Long-term guarantees and volatility adjustments

These were the final part of the Solvency II package to be agreed. Indeed, they were so contentious that agreement was contingent on a commitment to review after a few years.

Wray said: “One reason for this is that the provision of long-term guarantees is, in itself, a sensitive subject but they are also financially important as well.

“If you look at the long-term guarantee measures, matching adjustment VA and so on - if you aggregate their technical provisions it is something like 74 per cent of all technical provisions in the EU.

"The provision of long-term guarantees is, in itself, a sensitive subject."

“In other words, these measures make a huge part of the market and they make a huge difference to the financial position of the insurers who use them.”

EIPOA has not come to any conclusions on this issue so far, and is very much in the fact-finding stage, however, Wray explained that EIPOA will definitely be making recommendations to change the rules around extrapolation that will be particularly significant for the Eurozone.

Volatility adjustment is another measure that is facing regulatory scrutiny.

“We will look at both and see what stakeholders say."

Wray said: “We were asked to look at two different approaches to the VA, one puts a greater separation between the economic rationale for the VA and the mitigation of sudden changes in spreads and the other approach is to say that rather than having a single VA per country and per currency that you do it on an undertaking specific basis.

“We will look at both and see what stakeholders say - there are many different ways of cutting the cake.”

Equity risk

On equity risk, when EIPOA looked at the volatility of equity over different periods, it wasn’t clear that there is significantly lower volatility for holding equities over long periods.

Wray said: “We are genuinely interested in what the experience has been on equity holding. We will look at what is there and what the commission has put in its latest delegated regulation on long term equity and we will take it forward from there.”

Risk margin

EIPOA conducted a thorough review of risk margin a couple of years ago and is satisfied that the measures are working as they should to protect policy holders in the event of an insurer needing to transfer its policies.

As a result, EIOPA doesn’t intend to recommend any changes to the regulations, but did say it was open to hearing new views and evidence from members.

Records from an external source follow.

import Literature.Computability.MetaComplexity.EFModAddUAssoc
import Literature.Computability.MetaComplexity.EFDerives
import HarnessLib

/-!
# Associativity of uniform modular addition in extended Frege: the size bound

The block of `ModAddU.AssocData.isBlock_lines` (`EFModAddUAssoc.lean`) has `O(L)` lines, each
of size `≤ |K| + 140`; hence its size is `O(L · (|K| + 1))` (`AssocData.proofSize_lines`). The
bookkeeping is generic: `ModAddU.Bounded B D` (every line of `D` has size `≤ B`) is closed under
the list operations used to assemble blocks, and `proofSize D ≤ |D| · B`.

## Sources

* S. A. Cook, R. A. Reckhow, *The relative efficiency of propositional proof systems*,
  J. Symbolic Logic 44 (1979), §1–2 (length of a proof).
-/

namespace Literature.Computability.MetaComplexity

open _root_.Computability Complexity Complexity.PropForm Netlist Cluster

namespace ModAddU

/-! ### Uniformly bounded line lists -/

/-- Every line of `D` has size at most `B`. [folklore] -/
def Bounded (B : ℕ) (D : List (PropForm ℕ)) : Prop := ∀ θ ∈ D, θ.size ≤ B

namespace Bounded

variable {B B' : ℕ} {D D₁ D₂ : List (PropForm ℕ)}

/-- Monotonicity in the bound. [folklore] -/
theorem mono (h : Bounded B D) (hB : B ≤ B') : Bounded B' D := fun θ hθ => (h θ hθ).trans hB

/-- Append. [folklore] -/
theorem append (h₁ : Bounded B D₁) (h₂ : Bounded B D₂) : Bounded B (D₁ ++ D₂) := fun θ hθ => by
  rcases List.mem_append.1 hθ with hθ | hθ
  exacts [h₁ θ hθ, h₂ θ hθ]

/-- Flatten. [folklore] -/
theorem flatten {segs : List (List (PropForm ℕ))} (h : ∀ D ∈ segs, Bounded B D) : Bounded B segs.flatten :=
  fun θ hθ => by
    obtain ⟨D, hD, hθ⟩ := List.mem_flatten.1 hθ
    exact h D hD θ hθ

/-- A map. [folklore] -/
theorem map {α : Type} {l : List α} {f : α → PropForm ℕ} (h : ∀ x ∈ l, (f x).size ≤ B) : Bounded B (l.map f) :=
  fun θ hθ => by
    obtain ⟨x, hx, rfl⟩ := List.mem_map.1 hθ
    exact h x hx

/-- A singleton. [folklore] -/
theorem singleton {θ : PropForm ℕ} (h : θ.size ≤ B) : Bounded B [θ] := fun θ' hθ' => by
  rw [List.mem_singleton.1 hθ']; exact h

/-- **Size from a uniform bound**: `proofSize D ≤ |D| · B`. [folklore] -/
theorem proofSize_le (h : Bounded B D) : proofSize D ≤ D.length * B := by
  induction D with
  | nil => simp [proofSize]
  | cons θ D ih =>
    rw [Scaffold.proofSize_cons, List.length_cons]
    have h₁ := h θ (List.mem_cons_self ..)
    have h₂ := ih fun θ' hθ' => h θ' (List.mem_cons_of_mem _ hθ')
    nlinarith

end Bounded

/-! ### Sizes of the recurring line shapes -/

/-- Size of a line under a context. [folklore] -/
theorem size_ctx (K L : PropForm ℕ) : (ctx K L).size = K.size + L.size + 1 := by simp only [ctx, size]

/-- Size of an invariant line. [folklore] -/
theorem size_line (S : System) (K : PropForm ℕ) (act : ℕ → ℕ → ℕ) (i : ℕ) :
    (S.line K act i).size = K.size + S.inv.size + 1 := by
  rw [System.line, size_ctx, size_inst]

/-- Lines `K ∨ (x ↔ y)`. [folklore] -/
theorem bounded_ctx_eqv {B : ℕ} (K : PropForm ℕ) (hK : K.size + 10 ≤ B) {α : Type} (l : List α) (f g : α → ℕ) :
    Bounded B (l.map fun x => ctx K (eqv (f x) (g x))) :=
  Bounded.map fun x _ => by rw [size_ctx, FregeSystem.size_eqv]; omega

/-- Invariant lines. [folklore] -/
theorem bounded_sysLines {B : ℕ} (S : System) (K : PropForm ℕ) (act : ℕ → ℕ → ℕ) (W : ℕ)
    (h : K.size + S.inv.size + 1 ≤ B) : Bounded B (S.lines K act W) :=
  Bounded.map fun i _ => by rw [size_line]; exact h

/-- Induction with per-position conclusions `x ↔ y`. [folklore] -/
theorem bounded_posBlock {B : ℕ} (S : System) (K : PropForm ℕ) (act : ℕ → ℕ → ℕ) (W a b : ℕ)
    (h : K.size + S.inv.size + 1 ≤ B) (h10 : 10 ≤ S.inv.size) : Bounded B (posBlock S K act W (biimp (var a) (var b))) :=
  (bounded_sysLines S K act W h).append (Bounded.map fun i _ => by
    rw [size_ctx, size_inst, FregeSystem.size_biimp]; simp [size]; omega)

/-- Congruence lines of subtractors. [folklore] -/
theorem bounded_subLeib {B : ℕ} (S T : Sub.View) (K : PropForm ℕ) (w : ℕ) (hK : K.size + 10 ≤ B) :
    Bounded B (Sub.leibLines S T K w) :=
  (bounded_ctx_eqv K hK _ _ _).append (bounded_ctx_eqv K hK _ _ _)

/-- Reflexivity lines. [folklore] -/
theorem bounded_refl {B : ℕ} (K : PropForm ℕ) (vs : List ℕ) (hK : K.size + 10 ≤ B) : Bounded B (Adder.reflLines K vs) :=
  bounded_ctx_eqv K hK _ _ _

/-- Weakened lines. [folklore] -/
theorem bounded_weak {B C : ℕ} (K A : PropForm ℕ) {Ls : List (PropForm ℕ)} (h : ∀ L ∈ Ls, L.size ≤ C)
    (hB : K.size + A.size + C + 2 ≤ B) : Bounded B (Logic.weakLines K A Ls) :=
  Bounded.map fun L hL => by rw [size_ctx]; simp only [size]; have := h L hL; omega

/-- The invariant sizes. [folklore] -/
theorem size_invs : SAC.inv.size = 85 ∧ SACL.inv.size = 85 ∧ AU.inv.size = 59 ∧ B4.inv.size = 72 ∧
    NG2.inv.size = 133 ∧ NG2L.inv.size = 133 ∧ G1.inv.size = 14 ∧ G1L.inv.size = 14 := by
  refine ⟨?_, ?_, ?_, ?_, ?_, ?_, ?_, ?_⟩ <;> decide +kernel

/-- Size of the counting formula. [folklore] -/
theorem size_invF (a b c e : ℕ) : (Adder.invF (var a) (var b) (var c) (var e)).size = 59 := by
  simp only [Adder.invF, FregeSystem.size_biimp, size]

namespace AssocData

/-- The items of the weakening lists are small. [folklore] -/
theorem size_le_of_mem_subDefList {V : Sub.View} {w : ℕ} {θ : PropForm ℕ} (h : θ ∈ subDefList V w) : θ.size ≤ 57 := by
  simp only [subDefList, List.mem_append, List.mem_map, List.mem_range, List.mem_singleton] at h
  rcases h with ⟨j, -, rfl⟩ | rfl | ⟨i, -, rfl⟩ | ⟨i, -, rfl⟩
  · rw [(size_defs (V.adder w) V j true).2.2.2]; omega
  · rw [(size_defs (V.adder w) V 0 true).2.2.1]; omega
  · rw [(size_defs (V.adder w) V i true).1]
  · rw [(size_defs (V.adder w) V i true).2.1]; omega

/-- The items of the weakening lists are small. [folklore] -/
theorem size_le_of_mem_muxDefList {g : ℕ → ℕ} {sel : ℕ} {x y : ℕ → ℕ} {W : ℕ} {θ : PropForm ℕ}
    (h : θ ∈ muxDefList g sel x y W) : θ.size ≤ 57 := by
  obtain ⟨i, -, rfl⟩ := List.mem_map.1 h
  rw [muxLine, FregeSystem.size_biimp]; simp [size, muxF]

variable (d : AssocData) (K : PropForm ℕ)

/-- The lines weakened into the branches are small. [folklore] -/
theorem size_le_of_mem_wk :
    (∀ θ ∈ d.wkT, θ.size ≤ 133) ∧ (∀ θ ∈ d.wkF, θ.size ≤ 133) ∧ (∀ θ ∈ d.wkT', θ.size ≤ 133) ∧ (∀ θ ∈ d.wkF', θ.size ≤ 133) := by
  obtain ⟨-, -, -, -, h5, h6, h7, h8⟩ := size_invs
  refine ⟨fun θ hθ => ?_, fun θ hθ => ?_, fun θ hθ => ?_, fun θ hθ => ?_⟩
  · simp only [wkT, List.mem_append, List.mem_cons, List.not_mem_nil, or_false] at hθ
    rcases hθ with (rfl | rfl | rfl) | hθ | hθ | hθ | hθ
    · rw [size_inst]; omega
    · simp [size]
    · rw [FregeSystem.size_eqv]; omega
    · exact (size_le_of_mem_muxDefList hθ).trans (by omega)
    · exact (size_le_of_mem_muxDefList hθ).trans (by omega)
    · exact (size_le_of_mem_subDefList hθ).trans (by omega)
    · exact (size_le_of_mem_subDefList hθ).trans (by omega)
  · simp only [wkF, List.mem_append, List.mem_cons, List.not_mem_nil, or_false] at hθ
    rcases hθ with (rfl | rfl | rfl) | hθ | hθ | hθ
    · rw [size_inst]; omega
    · simp [size]
    · rw [FregeSystem.size_eqv]; omega
    · exact (size_le_of_mem_muxDefList hθ).trans (by omega)
    · exact (size_le_of_mem_subDefList hθ).trans (by omega)
    · exact (size_le_of_mem_subDefList hθ).trans (by omega)
  · simp only [wkT', List.mem_append, List.mem_cons, List.not_mem_nil, or_false] at hθ
    rcases hθ with (rfl | rfl | rfl) | hθ | hθ | hθ | hθ
    · rw [size_inst]; omega
    · simp [size]
    · rw [FregeSystem.size_eqv]; omega
    · exact (size_le_of_mem_muxDefList hθ).trans (by omega)
    · exact (size_le_of_mem_muxDefList hθ).trans (by omega)
    · exact (size_le_of_mem_subDefList hθ).trans (by omega)
    · exact (size_le_of_mem_subDefList hθ).trans (by omega)
  · simp only [wkF', List.mem_append, List.mem_cons, List.not_mem_nil, or_false] at hθ
    rcases hθ with (rfl | rfl | rfl) | hθ | hθ | hθ
    · rw [size_inst]; omega
    · simp [size]
    · rw [FregeSystem.size_eqv]; omega
    · exact (size_le_of_mem_muxDefList hθ).trans (by omega)
    · exact (size_le_of_mem_subDefList hθ).trans (by omega)
    · exact (size_le_of_mem_subDefList hθ).trans (by omega)

/-- Every line of count T has size `≤ |K| + 140`. [folklore] -/
theorem bounded_countT : Bounded (K.size + 140) (d.countT K) := by
  obtain ⟨-, -, -, -, -, -, h7, -⟩ := size_invs
  obtain ⟨w₁, w₂, -, -⟩ := d.size_le_of_mem_wk
  have hT : (d.KT K).size = K.size + 3 := by simp [KT, size]
  have hF : (d.KF K).size = K.size + 2 := by simp [KF, size]
  refine ((Bounded.flatten fun D hD => ?_).append (Bounded.flatten fun D hD => ?_)).append
    (Bounded.map fun L hL => ?_)
  · simp only [segsT, List.mem_cons, List.not_mem_nil, or_false] at hD
    rcases hD with rfl | rfl | rfl | rfl | rfl | rfl | rfl | rfl | rfl | rfl
    · exact Bounded.singleton (by rw [size_ctx, hT]; simp [size])
    · exact bounded_weak K _ w₁ (by simp [size])
    · exact bounded_ctx_eqv _ (by omega) _ _ _
    · exact Bounded.singleton (by rw [size_ctx, hT]; simp [size])
    · exact bounded_ctx_eqv _ (by omega) _ _ _
    · exact bounded_ctx_eqv _ (by omega) _ _ _
    · exact bounded_refl _ _ (by omega)
    · exact bounded_subLeib _ _ _ _ (by omega)
    · exact Bounded.singleton (by rw [size_ctx, hT, FregeSystem.size_eqv]; omega)
    · exact Bounded.singleton (by rw [size_ctx, hT, size_invF]; omega)
  · simp only [segsF, List.mem_cons, List.not_mem_nil, or_false] at hD
    rcases hD with rfl | rfl | rfl | rfl | rfl | rfl | rfl | rfl
    · exact Bounded.singleton (by rw [size_ctx, hF]; simp [size])
    · exact bounded_weak K _ w₂ (by simp [size])
    · exact bounded_ctx_eqv _ (by omega) _ _ _
    · exact bounded_refl _ _ (by omega)
    · exact bounded_subLeib _ _ _ _ (by omega)
    · exact Bounded.singleton (by rw [size_ctx, hF, FregeSystem.size_eqv]; omega)
    · exact Bounded.singleton (by rw [size_ctx, hF]; simp [size])
    · exact Bounded.singleton (by rw [size_ctx, hF, size_invF]; omega)
  · rw [List.mem_singleton.1 hL, size_ctx, size_invF]; omega

/-- Every line of count V has size `≤ |K| + 140`. [folklore] -/
theorem bounded_countV : Bounded (K.size + 140) (d.countV K) := by
  obtain ⟨-, -, -, -, -, -, -, h8⟩ := size_invs
  obtain ⟨-, -, w₁, w₂⟩ := d.size_le_of_mem_wk
  have hT : (d.KT' K).size = K.size + 3 := by simp [KT', size]
  have hF : (d.KF' K).size = K.size + 2 := by simp [KF', size]
  refine ((Bounded.flatten fun D hD => ?_).append (Bounded.flatten fun D hD => ?_)).append
    (Bounded.map fun L hL => ?_)
  · simp only [segsT', List.mem_cons, List.not_mem_nil, or_false] at hD
    rcases hD with rfl | rfl | rfl | rfl | rfl | rfl | rfl | rfl | rfl | rfl
    · exact Bounded.singleton (by rw [size_ctx, hT]; simp [size])
    · exact bounded_weak K _ w₁ (by simp [size])
    · exact bounded_ctx_eqv _ (by omega) _ _ _
    · exact Bounded.singleton (by rw [size_ctx, hT]; simp [size])
    · exact bounded_ctx_eqv _ (by omega) _ _ _
    · exact bounded_ctx_eqv _ (by omega) _ _ _
    · exact bounded_refl _ _ (by omega)
    · exact bounded_subLeib _ _ _ _ (by omega)
    · exact Bounded.singleton (by rw [size_ctx, hT, FregeSystem.size_eqv]; omega)
    · exact Bounded.singleton (by rw [size_ctx, hT, size_invF]; omega)
  · simp only [segsF', List.mem_cons, List.not_mem_nil, or_false] at hD
    rcases hD with rfl | rfl | rfl | rfl | rfl | rfl | rfl | rfl
    · exact Bounded.singleton (by rw [size_ctx, hF]; simp [size])
    · exact bounded_weak K _ w₂ (by simp [size])
    · exact bounded_ctx_eqv _ (by omega) _ _ _
    · exact bounded_refl _ _ (by omega)
    · exact bounded_subLeib _ _ _ _ (by omega)
    · exact Bounded.singleton (by rw [size_ctx, hF, FregeSystem.size_eqv]; omega)
    · exact Bounded.singleton (by rw [size_ctx, hF]; simp [size])
    · exact Bounded.singleton (by rw [size_ctx, hF, size_invF]; omega)
  · rw [List.mem_singleton.1 hL, size_ctx, size_invF]; omega

/-- **Every line of the associativity law has size `≤ |K| + 140`.** [folklore] -/
theorem bounded_lines : Bounded (K.size + 140) (d.lines K) := by
  obtain ⟨h1, h2, h3, h4, h5, h6, h7, h8⟩ := size_invs
  refine Bounded.flatten fun D hD => ?_
  simp only [segs, List.mem_cons, List.not_mem_nil, or_false] at hD
  rcases hD with rfl | rfl | rfl | rfl | rfl | rfl | rfl | rfl | rfl | rfl | rfl | rfl | rfl | rfl | rfl | rfl | rfl
  · exact bounded_refl _ _ (by omega)
  · exact bounded_posBlock _ _ _ _ _ _ (by omega) (by omega)
  · exact bounded_posBlock _ _ _ _ _ _ (by omega) (by omega)
  · exact bounded_posBlock _ _ _ _ _ _ (by omega) (by omega)
  · exact (bounded_subLeib _ _ _ _ (by omega)).append (bounded_ctx_eqv _ (by omega) _ _ _)
  · exact (bounded_subLeib _ _ _ _ (by omega)).append ((bounded_ctx_eqv _ (by omega) _ _ _).append
      ((bounded_ctx_eqv _ (by omega) _ _ _).append ((bounded_subLeib _ _ _ _ (by omega)).append
        (bounded_ctx_eqv _ (by omega) _ _ _))))
  · exact bounded_sysLines _ _ _ _ (by omega)
  · exact bounded_sysLines _ _ _ _ (by omega)
  · exact bounded_sysLines _ _ _ _ (by omega)
  · exact bounded_sysLines _ _ _ _ (by omega)
  · intro θ hθ
    simp only [bookLines, List.mem_cons, List.not_mem_nil, or_false] at hθ
    rcases hθ with rfl | rfl | rfl | rfl | rfl | rfl <;> (rw [size_ctx]; simp [size])
  · exact d.bounded_countT K
  · exact d.bounded_countV K
  · exact Bounded.singleton (by rw [size_ctx, validLine, size_invF]; omega)
  · exact bounded_posBlock _ _ _ _ _ _ (by omega) (by omega)
  · exact bounded_ctx_eqv _ (by omega) _ _ _
  · exact bounded_ctx_eqv _ (by omega) _ _ _

/-- **The associativity law has `82L + 65` lines.** [folklore] -/
theorem length_lines : (d.lines K).length = 82 * d.L + 65 := by
  simp only [lines, segs, countT, countV, segsT, segsF, segsT', segsF', wkT, wkF, wkT', wkF', sb1, sb2, sb3, sb4,
    posBlock, chainT, chainV, bookLines, subDefList, muxDefList, muxLeibLines, System.lines, Sub.leibLines,
    Adder.leibLines, Adder.reflLines, Logic.weakLines, Logic.mergeLines, List.flatten_cons, List.flatten_nil,
    List.length_append, List.length_map, List.length_range, List.length_cons, List.length_nil, List.append_nil]
  ring

/-- **Size of the associativity law**: at most `(82L + 65)(|K| + 140)` symbols.
[cite: CookReckhow1979, §1–2 (length of a proof)] -/
theorem proofSize_lines : proofSize (d.lines K) ≤ (82 * d.L + 65) * (K.size + 140) := by
  rw [← d.length_lines K]
  exact (d.bounded_lines K).proofSize_le

end AssocData

end ModAddU

end Literature.Computability.MetaComplexity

"The risk margin is not necessarily overdone and actually
 it does what it is meant to."

Wray said: “We found that if you look at the transfer values, the risk margins and, in particular, the transfer of closed books of businesses so that you have less distortion from things like good will then actually the values are broadly similar and so there is an argument that the risk margin is not necessarily overdone and actually it does what it is meant to.

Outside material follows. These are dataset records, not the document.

/-!
# (G2-W4-i, junction currency) The archimedean section at one real place factorises through the junction Weil representation of
# `U(P′,Q′) × U(1,0)`; hence Folland's section of the whole archimedean group is `C^∞` along `U(2,2)` on product vectors

Track B ∕ K2-LIT, hLiu418 = stmt-HodgeConjecture-24832, #42F′ ROAD I v3 organ G2-Weil, bridge (G2-W4) (LEAD F0P6-plan (g12) RULING M-156j (3)).
Namespace `Summit.HodgeConjecture.HodgeConjecture.Cruxes.HLiu418.K2LiuArchSectionPlaceBlock` (continued).  Definitions with body (`junctionMul`,
`placeSecJ`, `archSectionPhaseJ`, `archSectionRepJ` — compositions of ★ objects, in the style of ★ `HypCensus/ArchDatumBlockAt`) and proved theorems; no
instance, no notation, no named fact, no `sorry`; the Mathlib idiom `attribute [local instance] LieRing.ofAssociativeRing` is inherited through the import of
★ `K2LiuWeilDatumTwistSmoothU22` only (not re-declared here).  `--supports stmt-HodgeConjecture-24832 --as helper`.

(W4-i frame half) ★∕📤 `K2LiuArchSectionPlaceBlock` proved: at a real place `σ`, Folland's section `s_∞ = archWeilSectionS` of ONE adelic unitary group
`U(J)`, `J = diag(t₀) ⊗ 1`, restricted along the one-place section `placeSec σ : U(P_σ,Q_σ) →* U(J)(F ⊗ ℝ)` and read in the split frame
`(P_σ ⊕ Q_σ) ⊕ (Fin N × {v ≠ σ})`, is a BLOCK PAIR.  The (G2-W2)∕(G2-W4b) engine of this series is typed in Konno–Konno's JUNCTION currency
(`Ginf P′ Q′ R′ S′`, `ι𝕎`, `DPIdx`, `κ`, `vacScalar`); this file moves the block pair there, with `(R′, S′) = (1, ∅)` (the trivial junction partner of ★
`ArchUnitaryWeilHalf` §1) and literal block types `P′, Q′` along bijections `eP : PosIdx x_σ ≃ P′`, `eQ : NegIdx x_σ ≃ Q′`:

* §1 **`junctionMul P Q : Ginf P Q 1 ∅ →* UForm P Q`**, `(g, h) ↦ (g ⊗ h)` relabelled by ★ `junE₁∕junE₂` (so `junctionMul (g, 1) = g`, `junctionMul_inl`), with
  **`toSp_junctionMul : toSp (junctionMul u) = reindexSp unitJunctionIdx (ι𝕎 P Q 1 ∅ u)`** (★ `UForm.toSp_relabel`);
* §2 **`coe_proj_archWeilSectionS_placeSec_junction`** — `hs` in the junction frame `DPIdx P_σ Q_σ 1 ∅ ⊕ (Fin N × {v ≠ σ})`: along
  `placeSec σ ∘ junctionMul`, EVERY `u ∈ Ginf P_σ Q_σ 1 ∅` acts by `blockPhase ⇑(ι𝕎 P_σ Q_σ 1 ∅ u) id`;
* §3 the relabelled objects **`placeSecJ`** (`Ginf P′ Q′ 1 ∅ →* U(J)(F ⊗ ℝ)`), **`archSectionPhaseJ`**, **`archSectionRepJ`** (on `𝓢(ℝ^{DPIdx P′ Q′ 1 ∅ ⊕ …})`) and
  their five facts `isArchWeilDatum_archSectionJ` (hW), `continuous_archSectionRepJ_apply` (hc), `continuous_placeSecJ` (hs_cont),
  **`coe_archSectionPhaseJ_placeSecJ`** (hs, ★ `coe_reindexSp_sumCongr_of_eq_blockPhase`);
* §4 **`exists_circle_twist_factorisation_placeSecJ`** — `∃ χ : Ginf P′ Q′ 1 ∅ →* 𝕊¹` continuous, `archSectionRepJ (placeSecJ u) (Φ₁ ⊠ Φ₂) =
  ((χ ⊗ weilRepPair) u Φ₁) ⊠ Φ₂` with the HYPOTHESIS-FREE junction datum ★ `weilRepPair = weilRep ∘ toBig` — literally the `hfac` of ★
  `K2LiuWeilDatumTwistSmoothU22.contDiffAt_of_tensorPi_factorisation`; hence, for `P′ = Q′ = Fin 2` (the doubled group of #42F′ at any real place):
  **`contDiffAt_archSectionRepJ_placeSecJ`** — for every matrix-smooth `c : B → U(2,2)`, every continuous ℝ-linear `T` on the big Schwartz space and all
  `Φ₁, Φ₂`: `x ↦ T (archSectionRepJ (placeSecJ (c x, 1)) (Φ₁ ⊠ Φ₂))` is `C^∞` — FOLLAND'S SECTION OF THE WHOLE ARCHIMEDEAN GROUP IS SMOOTH ALONG `U(2,2)` AT `σ`
  ON PRODUCT VECTORS (engine: ★ `isArchWeilDatum_weilRepPair` + ★ `weilRepPair_κ_hermitePi_zero` + (G2-W2) + (G2-W4b)).
What is NOT here (W4-ii, successor): `χ` pinned; the transport through ★ `omega_sD_archToAdelic_tmul` ∕ `carrierConjEquiv (scaledFrame …)` ∕ `piSchwartzBruhatEquiv`
to `swSection sD`, i.e. `hasDerivAt_swSection_arch_orbit`.

HONEST LABEL: HC_CM is proved only modulo the 7 printed citations (2 remaining named inputs: hLiu418 = stmt-HodgeConjecture-24832, h413 =
stmt-HodgeConjecture-24833) until rung 0 closes; organ capital for #42F′'s Road I, moves no counter.

## References
* [Weil1964] A. Weil, Acta Math. 111 (1964), Chap. I n° 12 p. 160, Chap. III n° 37–38.
* [Folland1989] G. B. Folland, *Harmonic Analysis in Phase Space* (1989), Prop. (1.43), §4.2 (4.23)–(4.24), Prop. (4.39).
* [KonnoKonno2007] K. Konno, T. Konno, Kyushu J. Math. 61 (2007), §3.1 (3.1), §3.3, Lemma 5.2.
* [BorelJacquet1979] A. Borel, H. Jacquet, Proc. Symp. Pure Math. 33.1 (1979), §4.1.
-/

set_option autoImplicit false
set_option linter.dupNamespace false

“At this stage we aren’t recommending a change.”

Interest rate risk

When the calibration of interest rate risk was initially set, it was just before the prolonged period of low interest rates that insurers are currently grappling with. Now, EIOPA is reconsidering the measures in light of the new economic normal.

“The ability of the system to cope with very low or negative rates is
limited and events have taken over the calibration."

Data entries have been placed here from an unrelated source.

/-
Copyright (c) 2026 the pub-hodgecm-mathlib formalisation cell (harness21).  Prover seat hodgecm-mathlib-K2E1-p16 (g4), Track B ∕ K2-LIT, h413 = `stmt-HodgeConjecture-24833`,
R90-TF section S8 «ContSpec-n½», socket (E) :276 (N₃) row, S8 dealer R90-CS-plan (g4) S8-R307 (3) (FILE α of the (E) OF-RECORD HEAD over the Plancherel letters; census
`R90/S8/CENSUS-E-HeadOfPlancherelLetters.K2E1-p16-g4.md`): the WHOLE-BLOCK (N₃) letter `hNblk Kf b` of ★ `res_exhaustion_le_closure_of_letters` from the per-`K_∞`-type
E1-PLANCHEREL LETTERS — ★ `hNblk_of_tauCuts` ∘ ★ `hcut_of_plancherelBody_of_record` over ALL irreducible `K_∞`-types, with the four ★ Literature adapters.  ★ files only.
-/
import Summits.HodgeConjecture.HodgeConjecture.Theorems.R90S8ResGTauCutLettersOfPlancherelBodyU3   -- ★ p865412∕p865436 (this seat): `hcut_of_plancherelBody_of_record`
import Summits.HodgeConjecture.HodgeConjecture.Theorems.R90S8ResExhaustionGlueOverKTypesU3         -- ★ (F0P2-p10): `hNblk_of_tauCuts` (Peter–Weyl glue over `K_∞`-types)
import Literature.NumberTheory.Automorphic.CompactGroupKFiniteVectorsPeterWeyl                    -- ★ `finiteDimensional_of_isTopIrreducible_toContRep`, `isStronglyContinuous_toContRep_of_isStronglyContinuous`
import Literature.RepresentationTheory.CompactGroups.SchurOrthogonality                           -- ★ `continuous_of_forall_continuous_apply` (strong ⇒ norm continuity in finite dimension)
import HarnessLib

/-!
# R90-TF · S8 «ContSpec-n½» — `R90S8ResGNblkOfPlancherelLettersU3`: THE (N₃) LETTER `hNblk Kf b` FROM THE PER-TYPE PLANCHEREL LETTERS (FILE α of the (E) head over the Plancherel letters)

Cell `hodgecm-mathlib`, crux H413 (`stmt-HodgeConjecture-24833`, lane `--supports … --as helper`), route of record `HCCMUnconditional`; R90-TF section S8, socket (E) `sock_S8_res_exhaustion_le_closure`
(B ED. 7 :276).  ★ `res_exhaustion_le_closure_of_letters` (K2E1-p14) pays (E) modulo, per finite level `Kf` and Borel datum `b`, the (N₃) letter
`hNblk Kf b : ∀ W irreducible residual, W ⊓ Fix(ι_f Kf) ≤ (Sc ⊓ Aᗮ)ᗮ` (`A = span eTop ⊔ span eMid` the visible residue space).  THIS FILE produces those bytes for ONE `(Kf, b)` and ANY
`K_∞`-stable `A` from the E1-PLANCHEREL LETTERS stated PER IRREDUCIBLE `K_∞`-TYPE `t` (closed irreducible subrepresentation of `ρ = R ∘ ι_∞|_{K_∞}`): ★ `hNblk_of_tauCuts` (Peter–Weyl glue,
letter `hAstab`) ∘ ★ `hcut_of_plancherelBody_of_record` at `τ := t.1.toContRep` (finite-dimensional ★ `finiteDimensional_of_isTopIrreducible_toContRep`, algebraically irreducible ★
`isIrreducible_of_isTopIrreducible`, norm-continuous ★ `continuous_of_forall_continuous_apply`, unitary ★ `IsUnitary.toContRep`).  THEOREMS ONLY (no `def`, no `instance`, no `notation`,
no named-fact hypothesis, no `sorry`; default heartbeats); count-neutral; CLOSES NO SOCKET.
VISIBLE BINDERS (families over `t`): the τ-cut projector estate `χ hχτ hχconv hχinv` + `P hPdef` (level idempotent `e he0 he1 heK hestar` shared), the operator letters `T hT𝓐 hTP hTB`,
PB-3a `σ hTx hTadjx s hs hSymb`, PB-2 `x hx r c hG eres b hee hxe hr hRA` (generators `x t` enumerating the PB-0′ set of `t`), (L3) `hline`; plus `hAstab`, `χ₁` unitary, `χ₂` automorphic.
* **`hNblk_of_plancherelLetters`** — the `hNblk Kf b` BYTES of ★ `res_exhaustion_le_closure_of_letters` ∕ ★ `hNblk_of_tauCuts`' conclusion.
HONEST LABEL: HC_CM is proved only modulo the 7 printed citations (2 remaining named inputs: hLiu418 = `stmt-HodgeConjecture-24832`, h413 = `stmt-HodgeConjecture-24833`) until rung 0
closes; an assembler pays no letter; REL ≠ ★ ≠ BUILT; asserts no named fact, closes no socket; count-neutral.

## References
* [MoeglinWaldspurger1995] C. Mœglin, J.-L. Waldspurger, *Spectral Decomposition and Eisenstein Series* (1995), II.2.4, V.3.13, VI.2.
* [BrockerTomDieck1985] T. Bröcker, T. tom Dieck, *Representations of Compact Lie Groups*, GTM 98 (1985), III (5.7), (5.8), Thm. (5.10).
* [DeitmarEchterhoff2014] A. Deitmar, S. Echterhoff, *Principles of Harmonic Analysis* (2nd ed., 2014), Thm. 7.2.3, Prop. 7.3.3.
-/

set_option autoImplicit false
set_option linter.dupNamespace false  -- the mandated namespace `…HodgeConjecture.HodgeConjecture.R90.S8` (LEAD #1 L1) repeats the summit's segment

Wray said: “It is clear to us that if you are seeking to calibrate interest rate risk on the basis of information up to the red line then you are not going to have a reflection of today’s world. You know that Solvency II seeks to capture the 1 in 200-year risks but on interest rates, the reality turned out to be far worse than a 1 in 200-year event.

“The ability of the system to cope with very low or negative rates is limited and events have taken over the calibration and it is EIOPAs firm view that there needs to be a change.”

Macro prudential themes

When it comes to prudence, the impact of insurers collectively in the financial system needs to be taken into account, not just the prudential position of individual firms.

As a result, EIOPA wants to take a more “European approach” and has six principals that it intends to take further.

Wray explains: “On recovery and resolution, and proportionality’s fundamental guiding principles there are significant differences and we aren’t intending to impose a one size fits all.

“We believe that a European network of national insurance
guarantee schemes should be established."

“What is sought is an approach that is proportionate to the issue which is the significant differences that there are in these areas between different members.

“For insurance guarantee schemes, confidence in cross border trade, freedom of services and freedom of establishment will be increased if there is greater confidence in insurance guarantee schemes.

“We believe that a European network of national insurance guarantee schemes should be established across the EU with sufficient harmonisation and funding.”

Next steps

Wray says that EIOPA plans to be consultative on all of the changes it is considering and will be asking insurers to provide a lot of information.

Wray said: “There will be the feedback from consultation, the information requests are ongoing and then there will be this holistic impact assessment.

“The gun was fired in April 2018 and will finish this year. In January. we will put all of these together and start to finalise the proposals.”